I’ve talked about taxonomies ad nauseum, but they apply in multiple cases, including how police agencies talk to each other.
The United Kingdom’s Home Office has published the National Police Chiefs’ Council Minimum POLE Data Standards Dictionary. As the capitalization, I mean capitalisation, suggests, POLE is an acronym standing for Person, Object, Location, Event. The dictionary provides a common method for police agencies to talk to each other about…well, about people, objects, locations, and events.
Some of the comments in the dictionary seem unnecessary, but I guess it’s better to be too specific than not specific at all.
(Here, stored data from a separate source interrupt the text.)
import Literature.AnabelianGeometry.SemiGraphs.TreeSystemGeodesicBaseEdges
import HarnessLib

/-!
# The image of a walk covers the geodesic (node-general form) and the local structure of a path at a
# branch-point of the barycentric subdivision ([SemiAnbd] §1, Thm 3.7 (iii))

Mochizuki, *Semi-graphs of anabelioids*, Publ. RIMS **42** (2006), §1 pp. 11–13 (semi-graphs, branches,
the barycentric subdivision implicit in "paths of closed edges") and §3 Theorem 3.7 (iii), proof p. 41
[cite: MochizukiSemiAnbd2006, Thm 3.7(iii) p.41].

PROOF-ONLY (cell abc-iut, block F, seat abc-iut-f-175 gen 3; pure `SemiGraph` tool lemmas for the bricks
(C)/(D) of «CONFINED@TOP-CYCLIC-TREES», rows F-2772/F-2773; no definition, no named fact):
* `exists_mem_support_map_eq_of_isPath` — abc-iut-f-172 gen 5's `exists_mem_support_map_eq_of_mem_geodesic`
  for ANY graph homomorphism of subdivisions and ANY end nodes (vertex-, edge- or branch-points): every node
  of a path of an acyclic subdivision is the image of a node of any walk mapping onto its ends;
  `support_subset_support_of_isPath` — the identity case (paths lie on every walk with the same ends);
* `edge_and_vertex_mem_support_of_branch_mem_support` — on a path from a vertex-point, an INTERIOR
  branch-point is flanked by its edge-point and by the point of the vertex it abuts to, both on the path.

Nothing here bears on [IUTchIII] Cor. 3.12; typed ≠ proved elsewhere.
-/

namespace Literature.AnabelianGeometry.SemiGraphs

open CategoryTheory

universe u

namespace SemiGraph

variable {G G' : SemiGraph.{u}}

/-- **The image of a walk covers the geodesic between the images of its ends** — node-general form of
abc-iut-f-172's `exists_mem_support_map_eq_of_mem_geodesic` (any graph homomorphism of subdivisions, any
end nodes). [cite: MochizukiSemiAnbd2006, Thm 3.7(iii) p.41] -/
theorem exists_mem_support_map_eq_of_isPath (hG' : G'.subdivision.IsAcyclic)
    (Φ : G.subdivision →g G'.subdivision) {x y : G.Node} (p : G.subdivision.Walk x y) {x' y' : G'.Node}
    (hx : Φ x = x') (hy : Φ y = y') (q : G'.subdivision.Walk x' y') (hq : q.IsPath) {z : G'.Node}
    (hz : z ∈ q.support) : ∃ z' ∈ p.support, Φ z' = z := by
  classical
  subst hx hy
  have hb : (p.map Φ).bypass = q :=
    congrArg Subtype.val (hG'.path_unique ⟨(p.map Φ).bypass, (p.map Φ).bypass_isPath⟩ ⟨q, hq⟩)
  have hzW : z ∈ (p.map Φ).support := (p.map Φ).support_bypass_subset_support (by rw [hb]; exact hz)
  rw [SimpleGraph.Walk.support_map] at hzW
  obtain ⟨z', hz', rfl⟩ := List.mem_map.1 hzW
  exact ⟨z', hz', rfl⟩

/-- Paths are unique: the nodes of a path lie on every walk with the same ends (acyclic subdivision).
[cite: MochizukiSemiAnbd2006, Thm 3.7(iii) p.41] -/
theorem support_subset_support_of_isPath (hG : G.subdivision.IsAcyclic) {x y : G.Node}
    (p q : G.subdivision.Walk x y) (hq : q.IsPath) : q.support ⊆ p.support := by
  intro z hz
  obtain ⟨z', hz', e⟩ := exists_mem_support_map_eq_of_isPath hG SimpleGraph.Hom.id p rfl rfl q hq hz
  exact e ▸ hz'

/-- **Local structure of a path at a branch-point**: on a path of the subdivision from a vertex-point, an
INTERIOR branch-point `β` is flanked by its edge-point and by the point of the vertex it abuts to; in
particular both lie on the path. [cite: MochizukiSemiAnbd2006, §1 pp.11-12] -/
theorem edge_and_vertex_mem_support_of_branch_mem_support {a : G.Vertex} {y : G.Node}
    (p : G.subdivision.Walk (Sum.inl a) y) (hp : p.IsPath) {β : G.Branch}
    (hβ : (Sum.inr (Sum.inr β) : G.Node) ∈ p.support) (hβy : (Sum.inr (Sum.inr β) : G.Node) ≠ y) :
    (Sum.inr (Sum.inl (G.edgeOf β)) : G.Node) ∈ p.support ∧
      ∃ t : G.Vertex, G.abuts β = some t ∧ (Sum.inl t : G.Node) ∈ p.support := by
  obtain ⟨i, hi, hile⟩ := SimpleGraph.Walk.mem_support_iff_exists_getVert.mp hβ
  have hi0 : i ≠ 0 := by
    rintro rfl
    rw [SimpleGraph.Walk.getVert_zero] at hi
    simp at hi
  have hil : i ≠ p.length := by
    rintro rfl
    rw [SimpleGraph.Walk.getVert_length] at hi
    exact hβy hi.symm
  have hilt : i < p.length := lt_of_le_of_ne hile hil
  -- the two neighbours of `β` on the path
  have h₁ : G.subdivision.Adj (Sum.inr (Sum.inr β)) (p.getVert (i - 1)) := by
    have h := p.adj_getVert_succ (i := i - 1) (by omega)
    rw [show i - 1 + 1 = i by omega, hi] at h
    exact h.symm
  have h₂ : G.subdivision.Adj (Sum.inr (Sum.inr β)) (p.getVert (i + 1)) := by
    have h := p.adj_getVert_succ (i := i) hilt
    rw [hi] at h
    exact h
  have hne : p.getVert (i - 1) ≠ p.getVert (i + 1) := by
    intro h
    have := hp.getVert_injOn (by simp; omega) (by simp; omega) h
    omega
  have hm₁ : p.getVert (i - 1) ∈ p.support := p.getVert_mem_support _
  have hm₂ : p.getVert (i + 1) ∈ p.support := p.getVert_mem_support _
  rcases (G.subdivision_adj_branch_iff β _).mp h₁ with e₁ | ⟨t₁, ht₁, e₁⟩ <;>
    rcases (G.subdivision_adj_branch_iff β _).mp h₂ with e₂ | ⟨t₂, ht₂, e₂⟩
  · exact (hne (e₁.trans e₂.symm)).elim
  · exact ⟨e₁ ▸ hm₁, t₂, ht₂, e₂ ▸ hm₂⟩
  · exact ⟨e₂ ▸ hm₂, t₁, ht₁, e₁ ▸ hm₁⟩
  · exfalso
    rw [ht₁] at ht₂
    cases ht₂
    exact hne (e₁.trans e₂.symm)

end SemiGraph

end Literature.AnabelianGeometry.SemiGraphs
Example:
If a telephone number is unknown – do not make one up.
In truth, this ties to a related notation:
A blank field is preferable to a known error…
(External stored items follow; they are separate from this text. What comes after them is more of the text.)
/-! ### K1 — every upper letter-partial sum is antitone for upper-signed rows -/

/-- One term `c/G_j` with `c·(x G_j′(x)) ≥ 0` on a pole-free interval is antitone there. [folklore] -/
theorem antitoneOn_letterTermK {K : ℕ} (hK : 1 ≤ K) (d : Fin K → ℕ) (b : Fin K → ℝ) (c : ℝ) {u v : ℝ} (hu : 0 < u)
    (hG : ∀ x ∈ Set.Icc u v, (∑ l, b l * x ^ (d l - d ⟨0, by omega⟩)) ≠ 0)
    (hnum : ∀ x ∈ Set.Icc u v, 0 ≤ c * ∑ l, ((d l - d ⟨0, by omega⟩ : ℕ) : ℝ) * b l * x ^ (d l - d ⟨0, by omega⟩)) :
    AntitoneOn (fun y => c / ∑ l, b l * y ^ (d l - d ⟨0, by omega⟩)) (Set.Icc u v) := by
  have hderiv : ∀ x ∈ Set.Icc u v, HasDerivAt (fun y => c / ∑ l, b l * y ^ (d l - d ⟨0, by omega⟩))
      (-(c * ∑ l, b l * (((d l - d ⟨0, by omega⟩ : ℕ) : ℝ) * x ^ (d l - d ⟨0, by omega⟩ - 1)))
        / (∑ l, b l * x ^ (d l - d ⟨0, by omega⟩)) ^ 2) x := by
    intro x hx
    have hg' := hasDerivAt_reducedRow hK d b x
    have h := (hg'.inv (hG x hx)).const_mul c
    have hfun : (fun y => c / ∑ l, b l * y ^ (d l - d ⟨0, by omega⟩))
        = fun y => c * (∑ l, b l * y ^ (d l - d ⟨0, by omega⟩))⁻¹ := by
      funext y; rw [div_eq_mul_inv]
    rw [hfun]
    refine h.congr_deriv ?_
    ring
  refine antitoneOn_of_deriv_nonpos (convex_Icc u v) ?_ ?_ ?_
  · exact fun x hx => (hderiv x hx).continuousAt.continuousWithinAt
  · rw [interior_Icc]
    exact fun x hx => (hderiv x (Set.Ioo_subset_Icc_self hx)).differentiableAt.differentiableWithinAt
  · rw [interior_Icc]
    intro x hx
    have hxI := Set.Ioo_subset_Icc_self hx
    have hx0 : 0 < x := hu.trans_le hxI.1
    rw [(hderiv x hxI).deriv]
    refine div_nonpos_of_nonpos_of_nonneg (neg_nonpos.mpr ?_) (sq_nonneg _)
    -- `c·G′(x) = (c·x G′(x))/x ≥ 0`
    have h := hnum x hxI
    rw [← theta_reducedRow hK d b x] at h
    have : c * ∑ l, b l * (((d l - d ⟨0, by omega⟩ : ℕ) : ℝ) * x ^ (d l - d ⟨0, by omega⟩ - 1))
        = (c * (x * ∑ l, b l * (((d l - d ⟨0, by omega⟩ : ℕ) : ℝ) * x ^ (d l - d ⟨0, by omega⟩ - 1)))) / x := by
      field_simp
    rw [this]
    exact div_nonneg h hx0.le
/-- **Non-vanishing quadratic twist with prescribed inert primes and prescribed splitting**
(Friedberg–Hoffstein, Ann. of Math. 142 (1995), Thm. B, in the special case USED by
Jetchev–Skinner–Wan, Camb. J. Math. 5 (2017) §7.4.2, p. 31: "We choose a second auxiliary imaginary
quadratic field `ℚ(√D″)` … such that (a) the primes dividing `N⁺` split in `𝒦″`; (b) the primes
dividing `N⁻` are all inert in `𝒦″`; (c) `p` splits in `𝒦″`; (d) `L(E^{D″}, 1) ≠ 0`. Note that (H)
holds for `N` and any `𝒦″` satisfying (a), (b), and (c). … the root number of the quadratic twist
`E^{D″}` is `+1` and the result of Friedberg and Hoffstein ensures that `𝒦″` can be chosen so that (d)
also holds", (H) of their §4.1 (p. 17) requiring `N⁻` square-free with an EVEN number of prime
factors, whence `ε(π,𝒦″,1/2) = −1` (p. 17) and `w(E^{D″}) = +1` when `w(E) = −1`). For `W/ℚ` elliptic
with `w(E) = −1` and `S` a finite set of primes of multiplicative reduction of even cardinality: for
every bound `B` there is an imaginary quadratic field `K` with `|d_K| > B`, every `ℓ ∈ S` inert in `K`
(one prime of `𝓞_K` above `ℓ` and `ℓ ∤ d_K`), every prime `ℓ ∣ N_W` outside `S` split in `K`, and
`L(W^{(d_K)}, 1) ≠ 0`. Friedberg–Hoffstein's text is not held (acq-00930, cite-only); the general
statement is paraphrased in the module docstring. Named fact; nothing asserted.
-- TODO(general form): Friedberg–Hoffstein Thm. B for any cuspidal `π` on `GL₂/F`, any finite set
-- of places with prescribed quadratic local components and either sign.
[cite: FriedbergHoffstein1995, Thm. B (special case below)]
[cite: JetchevSkinnerWan2017, §7.4.2 (arXiv:1512.06894 p. 31), choice of K″; §4.1 (H) and the sign, p. 17] -/
def friedbergHoffstein_exists_twist_ne_zero_inertAt : Prop :=
  ∀ (W : WeierstrassCurve ℚ) [W.IsElliptic], W.rootNumber = -1 →
    ∀ (S : Finset ℕ), (∀ ℓ ∈ S, ∃ _ : Fact ℓ.Prime, W.HasMultiplicativeReductionAtPrime ℓ) →
      Even S.card →
    ∀ B : ℕ, ∃ (K : Type) (_ : Field K) (_ : NumberField K),
      IsImaginaryQuadratic K ∧ B < (NumberField.discr K).natAbs ∧
        (∀ ℓ ∈ S, ((Ideal.span {(ℓ : ℤ)}).primesOver (𝓞 K)).ncard = 1 ∧
          ¬ (ℓ : ℤ) ∣ NumberField.discr K) ∧
        (∀ ℓ : ℕ, ℓ.Prime → ℓ ∣ W.conductorNorm ℤ → ℓ ∉ S →
          ((Ideal.span {(ℓ : ℤ)}).primesOver (𝓞 K)).ncard = 2) ∧
        (W.quadraticTwist (NumberField.discr K : ℚ)).entireLFunction 1 ≠ 0

end Literature.NumberTheory.EllipticCurves

end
Because, as anyone who has ever been a teenager will know, things that happen can be added to your permanent record.
Speaking of which, PERSON records may include offenders, suspects, victims, witnesses, and multiple other living, dead, or not-yet-born parties.
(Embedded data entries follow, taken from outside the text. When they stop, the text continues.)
import Summits.ResolutionOfSingularities.ResolutionOfSingularities.Theorems.FrobeniusLadderFInjectiveMacaulayficationX2YGBlowupRegularLocal
import HarnessLib

/-!
# (T-I3, habitat #3a centre side, part 1) GENERAL-`H` STRICT-TRANSFORM CHART LEMMAS AND THE EXCEPTIONAL PARTS `A[T]/(T_j² + C a)`, `A[T]/(1 + T_j²·C a)`
# (crux `FInjectiveMacaulayfication` stmt-ResolutionOfSingularities-15315, chain w45a; `Lines/T-I3-firststep.md` §3 #3a «a 2-generator strict-transform package for c₀² = −c₁²·w»:
# the strict transforms `T₀² + g`, `1 + T₁²g` of the pinch model are NOT of graph type, so `StrictTransformGraphType` is extended; seat res-L1-w45a-lead-1 g11)

[OURS · L1 W4.5a] Support file (`--supports stmt-ResolutionOfSingularities-15315 --as helper`); def-free; UNCONDITIONAL; no named fact; NOT a statement of any manuscript. Commutative
algebra only; a tool for the next T″ habitat. Evidence for nothing beyond itself; T″ and the F-half OPEN; nothing of the crux proved. AI-written (AI review is weaker than expert review).

* §1 `nonempty_ringEquiv_quotient_sup_gen` (`B/((xᵢ) + (eval H)) ≅ (R/I)[T_j : j ≠ i]/(H̄)` for ANY `H`; Stacks 0BIQ), ★ `isRegularRing_quotient_eval_of_parts` (`B/(eval H)` regular from
  `eval H ∉ (xᵢ/1)`, the exceptional part `(R/I)[T]/(H̄)` and the open part `L/(eval H)L`), `isRegularRing_map_of_ringEquiv` (transport of the exceptional part along `A ≅ R/I`,
  stated over an abstract `R` so that the nested quotient types are elaborated once).
* §2 ★ `isRegularRing_quotient_X_sq_add_C` (`A` regular ∋ ½, pointwise derivations on `V(a)`), `isRegularRing_quotient_one_add_X_sq_mul_C` (`A` regular ∋ ½).
[folklore; cite: Liu2002, Thm. 8.1.19 (a)] [cite: StacksProject, Tag 0BIQ; Tag 07Z3; Tag 07PF]
-/

-- single-problem summit: the doubled namespace component is forced
set_option linter.dupNamespace false

noncomputable section

namespace Summit.ResolutionOfSingularities.ResolutionOfSingularities.Theorems.FInjectiveMacaulayfication.PinchStrictTransformChart

open MvPolynomial Literature.AlgebraicGeometry.Resolution AlgebraicGeometry
open Summit.ResolutionOfSingularities.ResolutionOfSingularities.Theorems.FInjectiveMacaulayfication
open Summit.ResolutionOfSingularities.ResolutionOfSingularities.Theorems.EquisingularLift.SpecimenQuartic (isRegularRing_quotient_of_derivations)
open StrictTransformGraphType

universe u v

/-! ## §1 General-`H` chart lemmas -/

section general

variable {R : Type u} [CommRing R] {r : ℕ} (x : Fin r → R) (i : Fin r)

/-- **`B/((xᵢ) + (eval H)) ≅ (R/I)[T_j : j ≠ i]/(H̄)`** for ANY polynomial `H` in the chart variables (Stacks 0BIQ: the relations of `B = R[I/xᵢ]` modulo `xᵢ` are `I·R[T]`). The
graph-type case is `StrictTransformGraphType.nonempty_ringEquiv_quotient_sup`; the proof is the same. [cite: StacksProject, Tag 0BIQ] -/
theorem nonempty_ringEquiv_quotient_sup_gen (hx : IsQuasiRegular x) (H : MvPolynomial {j : Fin r // j ≠ i} R) :
    Nonempty ((blowupAlgebra (Ideal.span (Set.range x)) (x i) ⧸
        (Ideal.span {algebraMap R (blowupAlgebra (Ideal.span (Set.range x)) (x i)) (x i)} ⊔ Ideal.span {blowupAlgebra.eval x i H})) ≃+*
      (MvPolynomial {j : Fin r // j ≠ i} (R ⧸ Ideal.span (Set.range x)) ⧸
        Ideal.span {MvPolynomial.map (Ideal.Quotient.mk (Ideal.span (Set.range x))) H})) := by
  classical
  have hMC : (Ideal.map (C : R →+* MvPolynomial {j : Fin r // j ≠ i} R) (Ideal.span (Set.range x))).map (blowupAlgebra.eval x i).toRingHom =
      Ideal.span {algebraMap R (blowupAlgebra (Ideal.span (Set.range x)) (x i)) (x i)} := by
    rw [Ideal.map_map]
    have hcomp : (blowupAlgebra.eval x i).toRingHom.comp C = algebraMap R (blowupAlgebra (Ideal.span (Set.range x)) (x i)) :=
      RingHom.ext fun c => blowupAlgebra.eval_C x i c
    rw [hcomp, map_blowupAlgebra_eq_span (blowupAlgebra.mem_span_range x i)]
  have hM : (Ideal.map C (Ideal.span (Set.range x)) ⊔ Ideal.span {H}).map (blowupAlgebra.eval x i).toRingHom =
      Ideal.span {algebraMap R (blowupAlgebra (Ideal.span (Set.range x)) (x i)) (x i)} ⊔ Ideal.span {blowupAlgebra.eval x i H} := by
    rw [Ideal.map_sup, hMC, Ideal.map_span, Set.image_singleton]; rfl
  have hker : RingHom.ker (blowupAlgebra.eval x i).toRingHom ≤ Ideal.map C (Ideal.span (Set.range x)) ⊔ Ideal.span {H} := by
    refine le_trans ?_ le_sup_left
    rw [RingHom.ker_eq_comap_bot, ← blowupAlgebra.comap_eval_span_algebraMap_eq x i hx]
    exact Ideal.comap_mono bot_le
  have e2 := (Ideal.quotEquivOfEq hM.symm).trans (blowupAlgebra.quotientMapEvalEquiv x i hker)
  have hsurj : Function.Surjective (MvPolynomial.map (σ := {j : Fin r // j ≠ i}) (Ideal.Quotient.mk (Ideal.span (Set.range x)))) :=
    map_surjective _ Ideal.Quotient.mk_surjective
  have hg : Function.Surjective ((Ideal.Quotient.mk (Ideal.span {MvPolynomial.map (Ideal.Quotient.mk (Ideal.span (Set.range x))) H})).comp
      (MvPolynomial.map (σ := {j : Fin r // j ≠ i}) (Ideal.Quotient.mk (Ideal.span (Set.range x))))) :=
    Ideal.Quotient.mk_surjective.comp hsurj
  have hkerg : RingHom.ker ((Ideal.Quotient.mk (Ideal.span {MvPolynomial.map (Ideal.Quotient.mk (Ideal.span (Set.range x))) H})).comp
      (MvPolynomial.map (σ := {j : Fin r // j ≠ i}) (Ideal.Quotient.mk (Ideal.span (Set.range x))))) =
      Ideal.map C (Ideal.span (Set.range x)) ⊔ Ideal.span {H} := by
    have hspan : Ideal.span {MvPolynomial.map (Ideal.Quotient.mk (Ideal.span (Set.range x))) H} =
        (Ideal.span {H}).map (MvPolynomial.map (σ := {j : Fin r // j ≠ i}) (Ideal.Quotient.mk (Ideal.span (Set.range x)))) := by
      rw [Ideal.map_span (MvPolynomial.map (σ := {j : Fin r // j ≠ i}) (Ideal.Quotient.mk (Ideal.span (Set.range x)))), Set.image_singleton]
    rw [← RingHom.comap_ker, Ideal.mk_ker, hspan, Ideal.comap_map_of_surjective _ hsurj, ← RingHom.ker_eq_comap_bot, MvPolynomial.ker_map,
      Ideal.mk_ker, sup_comm]
  have e34 := (Ideal.quotEquivOfEq hkerg.symm).trans (RingHom.quotientKerEquivOfSurjective hg)
  exact ⟨e2.trans e34⟩

/-- ★ **`B/(eval H)` is a regular ring from its exceptional and open parts** (`R` Noetherian, `x` quasi-regular): if `eval H ∉ (xᵢ/1)`, the exceptional part
`(R/I)[T_j : j ≠ i]/(H̄)` is a regular ring, and the open part `L/(eval H)·L` (`L = R[1/xᵢ]`) is a regular ring, then `B/(eval H)` is a regular ring. [folklore; cite: Liu2002, Thm. 8.1.19 (a)] -/
theorem isRegularRing_quotient_eval_of_parts [IsNoetherianRing R] (hx : IsQuasiRegular x) [IsDomain (R ⧸ Ideal.span (Set.range x))] (H : MvPolynomial {j : Fin r // j ≠ i} R)
    (hH : blowupAlgebra.eval x i H ∉ Ideal.span {algebraMap R (blowupAlgebra (Ideal.span (Set.range x)) (x i)) (x i)})
    (hE : IsRegularRing (MvPolynomial {j : Fin r // j ≠ i} (R ⧸ Ideal.span (Set.range x)) ⧸
      Ideal.span {MvPolynomial.map (Ideal.Quotient.mk (Ideal.span (Set.range x))) H}))
    (hoff : IsRegularRing (Localization.Away (x i) ⧸
      (Ideal.span {blowupAlgebra.eval x i H}).map (algebraMap (blowupAlgebra (Ideal.span (Set.range x)) (x i)) (Localization.Away (x i))))) :
    IsRegularRing (blowupAlgebra (Ideal.span (Set.range x)) (x i) ⧸ Ideal.span {blowupAlgebra.eval x i H}) := by
  classical
  haveI : IsNoetherianRing (blowupAlgebra (Ideal.span (Set.range x)) (x i)) := isNoetherianRing_blowupAlgebra x i
  have hnzd := mk_mem_nonZeroDivisors_of_not_mem (blowupAlgebra.isPrime_span_algebraMap x i hx)
    (algebraMap_mem_nonZeroDivisors_blowupAlgebra (I := Ideal.span (Set.range x)) (a := x i)) hH
  have hE' : IsRegularRing (blowupAlgebra (Ideal.span (Set.range x)) (x i) ⧸
      (Ideal.span {algebraMap R (blowupAlgebra (Ideal.span (Set.range x)) (x i)) (x i)} ⊔ Ideal.span {blowupAlgebra.eval x i H})) := by
    obtain ⟨e⟩ := nonempty_ringEquiv_quotient_sup_gen x i hx H
    haveI := hE
    exact IsRegularRing.of_ringEquiv (R := MvPolynomial {j : Fin r // j ≠ i} (R ⧸ Ideal.span (Set.range x)) ⧸
      Ideal.span {MvPolynomial.map (Ideal.Quotient.mk (Ideal.span (Set.range x))) H}) e.symm
  haveI := isLocalization_away_quotient x i (blowupAlgebra.eval x i H)
  exact isRegularRing_quotient_of_sup_of_away _ _ hnzd hE' hoff

/-- **Transport of the exceptional part along an isomorphism of coefficient rings** `e : A ≃ R/I`: if `H̄ = e_*(F)` and `A[T]/(F)` is a regular ring then so is `(R/I)[T]/(H̄)`.
[plumbing] -/
theorem isRegularRing_map_of_ringEquiv {A : Type u} [CommRing A] (e : A ≃+* R ⧸ Ideal.span (Set.range x)) (F : MvPolynomial {j : Fin r // j ≠ i} A)
    (H : MvPolynomial {j : Fin r // j ≠ i} R)
    (hHF : MvPolynomial.map (Ideal.Quotient.mk (Ideal.span (Set.range x))) H = MvPolynomial.map (e : A →+* R ⧸ Ideal.span (Set.range x)) F)
    (hF : IsRegularRing (MvPolynomial {j : Fin r // j ≠ i} A ⧸ Ideal.span {F})) :
    IsRegularRing (MvPolynomial {j : Fin r // j ≠ i} (R ⧸ Ideal.span (Set.range x)) ⧸
      Ideal.span {MvPolynomial.map (Ideal.Quotient.mk (Ideal.span (Set.range x))) H}) := by
  haveI := hF
  rw [hHF]
  exact IsRegularRing.of_ringEquiv (R := MvPolynomial {j : Fin r // j ≠ i} A ⧸ Ideal.span {F})
    (Ideal.quotientEquiv _ _ (MvPolynomial.mapEquiv {j : Fin r // j ≠ i} e) (by rw [Ideal.map_span, Set.image_singleton]; rfl))

end general

/-! ## §2 The exceptional parts: `A[T]/(T_j² + C a)` and `A[T]/(1 + T_j²·C a)` are regular rings -/

section exceptional

variable {A : Type u} [CommRing A] {σ : Type} [Fintype σ]

/-- ★ **`A[T_σ]/(T_j² + C a)` is a regular ring** for `A` regular ∋ ½ with pointwise derivations on `V(a)`: at `Q ∋ T_j² + a`, use `∂_{T_j}` (value `2T_j`) if `T_j ∉ Q`, else `a ∈ Q` and the
coefficientwise extension of a `D` with `D a ∉ Q ∩ A` (value `C(D a)`). [folklore; cite: StacksProject, Tag 07PF] -/
theorem isRegularRing_quotient_X_sq_add_C [IsRegularRing A] (h2 : IsUnit (2 : A)) {S₀ : Type v} [CommRing S₀] [Algebra S₀ A]
    (j : σ) (a : A) (hD : ∀ Q : Ideal A, Q.IsPrime → a ∈ Q → ∃ D : Derivation S₀ A A, D a ∉ Q) :
    IsRegularRing (MvPolynomial σ A ⧸ Ideal.span {X j ^ 2 + C a}) := by
  refine isRegularRing_quotient_of_derivations (S₀ := S₀) (X j ^ 2 + C a : MvPolynomial σ A) fun Q hQ hF => ?_
  by_cases hX : (X j : MvPolynomial σ A) ∈ Q
  · have ha : (C a : MvPolynomial σ A) ∈ Q := by
      have := Q.sub_mem hF (Q.pow_mem_of_mem hX 2 (by norm_num))
      rwa [add_sub_cancel_left] at this
    haveI : (Q.comap (C : A →+* MvPolynomial σ A)).IsPrime := Ideal.comap_isPrime _ Q
    obtain ⟨D, hDa⟩ := hD (Q.comap (C : A →+* MvPolynomial σ A)) inferInstance (by rw [Ideal.mem_comap]; exact ha)
    refine ⟨coeffwiseDerivation (ι := σ) D, ?_⟩
    rw [map_add, Derivation.leibniz_pow, coeffwiseDerivation_X, smul_zero, smul_zero, zero_add, coeffwiseDerivation_C]
    exact fun hmem => hDa (by rw [Ideal.mem_comap]; exact hmem)
  · refine ⟨(pderiv j : Derivation A (MvPolynomial σ A) (MvPolynomial σ A)).restrictScalars S₀, ?_⟩
    rw [Derivation.restrictScalars_apply, map_add, pderiv_C, add_zero, Derivation.leibniz_pow, pderiv_X_self]
    simp only [smul_eq_mul, mul_one, nsmul_eq_mul]
    rw [show (2 - 1 : ℕ) = 1 from rfl, pow_one]
    intro hmem
    have hu2 : IsUnit ((2 : ℕ) : MvPolynomial σ A) := by
      rw [Nat.cast_ofNat, show (2 : MvPolynomial σ A) = C (2 : A) by rw [map_ofNat]]; exact h2.map C
    exact hX ((hQ.mem_or_mem hmem).resolve_left (ODPCurveBlowupRegular.not_mem_of_isUnit hQ hu2))

/-- ★ **`A[T_σ]/(1 + T_j²·C a)` is a regular ring** for `A` regular ∋ ½: at `Q ∋ 1 + T_j² a` both `T_j` and `C a` are units modulo `Q`, so `∂_{T_j}` (value `2T_j·C a`) works. [folklore] -/
theorem isRegularRing_quotient_one_add_X_sq_mul_C [IsRegularRing A] (h2 : IsUnit (2 : A)) (j : σ) (a : A) :
    IsRegularRing (MvPolynomial σ A ⧸ Ideal.span {1 + X j ^ 2 * C a}) := by
  refine isRegularRing_quotient_of_derivations (S₀ := A) (1 + X j ^ 2 * C a : MvPolynomial σ A) fun Q hQ hF => ?_
  refine ⟨pderiv j, ?_⟩
  rw [map_add, Derivation.map_one_eq_zero, zero_add, Derivation.leibniz, pderiv_C, smul_zero, zero_add, Derivation.leibniz_pow, pderiv_X_self]
  simp only [smul_eq_mul, mul_one, nsmul_eq_mul]
  rw [show (2 - 1 : ℕ) = 1 from rfl, pow_one]
  intro hmem
  have hu2 : IsUnit ((2 : ℕ) : MvPolynomial σ A) := by
    rw [Nat.cast_ofNat, show (2 : MvPolynomial σ A) = C (2 : A) by rw [map_ofNat]]; exact h2.map C
  -- `C a · (2 · T_j) ∈ Q` ⇒ `T_j ∈ Q ∨ C a ∈ Q` ⇒ `T_j²·C a ∈ Q` ⇒ `1 ∈ Q`
  have hsq : (X j ^ 2 * C a : MvPolynomial σ A) ∈ Q := by
    rcases hQ.mem_or_mem hmem with h1 | h1
    · exact Q.mul_mem_left _ h1
    · have hXj : (X j : MvPolynomial σ A) ∈ Q := (hQ.mem_or_mem h1).resolve_left (ODPCurveBlowupRegular.not_mem_of_isUnit hQ hu2)
      exact Q.mul_mem_right _ (Q.pow_mem_of_mem hXj 2 (by norm_num))
  have h1 : (1 : MvPolynomial σ A) ∈ Q := by
    have := Q.sub_mem hF hsq
    rwa [add_sub_cancel_right] at this
  exact hQ.ne_top ((Ideal.eq_top_iff_one _).mpr h1)

end exceptional

end Summit.ResolutionOfSingularities.ResolutionOfSingularities.Theorems.FInjectiveMacaulayfication.PinchStrictTransformChart

end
Very few specific OBJECT types are called out, but those that do include vehicles, land, and buildings. The OBJECT types also include identifying numbers such as passport numbers and telephone numbers.
A LOCATION may be an address, a geolocation, or another location designator. Or “no fixed abode.”
An EVENT may be a crime, an incident, a “custody,” a stop search, a safeguarding, and a case of “anti-social behaviour.”

So if a Welsh police officer runs into a person trashing a vehicle a a particular geolocation, the officer has all the tools to record what has happened and what will happen.